东莞市民政局社工科表示,希望学习深圳“一线社工-督导助理-见习督导-初级督导”的人才逐步培养模式,一方面这符合东莞社工发展时间短的事实,另一方面也满足了借助香港督导的丰富经验、尽快发展本土督导人才的需要。东莞希望借助此种方式,培养一批本土的社工督导,而香港督导在一定阶段将退出东莞。

对话

香港资深社工卓冰峰:

东莞社工缺乏安全感

南都:你觉得东莞社工现在最缺乏什么?

卓冰峰:他们在学校学到了一些理论知识,但是又不够扎实,运用得也不够。更重要的是,他们缺乏安全感。他们担心哪一天政府对社工的这些优惠政策会消失,担心下一年还能不能做社工,担心社工做到最后,提升空间有多大。但我一直告诉他们,现在他们很幸运,政府对社工的重视前所未有。我也希望他们可以提高身为社工的一种“使命感”。只要有一个个案因为自己的努力命运发生改变,我觉得就值得为这一个人而坚持下去。

授课一幕

社工不是“救世主”

上周五,卓冰峰给10个社工讲“家庭结构治疗法”。卓冰峰先请5个同学临时组成一个“充满对抗,缺乏沟通”的“模拟家庭”,爸爸在外赚钱,但有吸毒史,认为只要给家里钱就好;奶奶和孙子的关系好;妈妈和女儿的关系较好;两方都对彼此看不惯,整天吵架,而爸爸大多处于中立,不进行调解和劝告。5个同学分别扮演奶奶、爸爸、妈妈、哥哥和妹妹,卓冰峰则扮演调解矛盾的社工。

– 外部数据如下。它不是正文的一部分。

import Summits.AtomisticToContinuum.Crystallization.Theorems.ChartedPlanarOrderLayerChainLiouvilleTailL1
import Summits.AtomisticToContinuum.Crystallization.Theorems.ChartedPlanarOrderProfileSlavingLJ

/-!
# ChartedPlanarOrder · PS_LJ column — E1 `SlavingKernelL1` PROVED, and `PS_LJ ⟸ D1 ∧ W` (decomp-a2c; lens-3 g22's corollary file,
# landed by prover hand 2, gen 9; critic row 419 (1) «PS_LJ(Λ, η) ⟸ E1 SlavingKernelL1 ∧ D1 NashBalance Λ ∧ W TubeMonotone Λ η»)

`…ChartedPlanarOrderLayerChainLiouvilleTailL1.slavingL1_translation` (lens-3 g22 `LayerChainTail.lean` v3 §SlavingL1, p820901) is,
binder for binder, the hypothesis list of E1 `SlavingKernelL1` of `…ChartedPlanarOrderProfileSlavingLJ` (p819838).  Hence:

* `slavingKernelL1_holds : SlavingKernelL1` — E1 is a tree theorem;
* `profileSlavingLJ_of_pieces : NashBalance Λ → TubeMonotone Λ η → ProfileSlavingLJ Λ η` — the PS column needs D1 and W only.
`[folklore]` (pure chaining); def-free; sorry-free.
-/

noncomputable section

namespace Summit.AtomisticToContinuum.Crystallization.Theorems.ChartedPlanarOrderProfileSlavingLJKernel

open Summit.AtomisticToContinuum.Crystallization.Theorems.ChartedPlanarOrderProfileSlavingLJ
  (SlavingKernelL1 NashBalance TubeMonotone ProfileSlavingLJ profileSlavingLJ_of)
open Summit.AtomisticToContinuum.Crystallization.Theorems.ChartedPlanarOrderLayerChainLiouvilleTail (slavingL1_translation)

/-- **E1 `SlavingKernelL1` holds** (= `slavingL1_translation`, binder for binder). [folklore] -/
theorem slavingKernelL1_holds : SlavingKernelL1 :=
  fun Φ W _lam κ hκ hκs hκ1 hdom hmono hlip1 w w' hg hg' σ σ' hσ hσ' D hD =>
    slavingL1_translation Φ W κ hκ hκs hκ1 hdom hmono hlip1 w w' hg hg' σ σ' hσ hσ' D hD

/-- **`PS_LJ(Λ, η) ⟸ D1 NashBalance Λ ∧ W TubeMonotone Λ η`** (E1 discharged). [folklore] -/
theorem profileSlavingLJ_of_pieces {Λ η : ℝ} (hB : NashBalance Λ) (hW : TubeMonotone Λ η) : ProfileSlavingLJ Λ η :=
  profileSlavingLJ_of slavingKernelL1_holds hB hW

end Summit.AtomisticToContinuum.Crystallization.Theorems.ChartedPlanarOrderProfileSlavingLJKernel

end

30分钟“表演”时间过去,“介入”接近尾声,卓冰峰让每个家庭成员说说自己的问题,以及对这个家庭的期望,并交给这个“家庭”一个任务:“回去以后商量一下该如何解决矛盾,下次我们再继续聊。”让家庭本身去寻找解决问题的方法这一做法,与东莞许多一线社工不同。在场一位社工说出了自己的困惑:“把事情交给他们解决,等于没解决吧?”

卓冰峰特别对此做出了解释:“社工介入个案,一定是一场持久战,不要期待一次就可以把问题解决。此外,最重要的是,社工一定要保持这样一种态度,解决问题的力量一定在家庭本身,不要把自己当成一个救世主,我们只是案主的陪伴者,我们要做的,是借助这个家庭本身的力量去解决他们存在的问题”。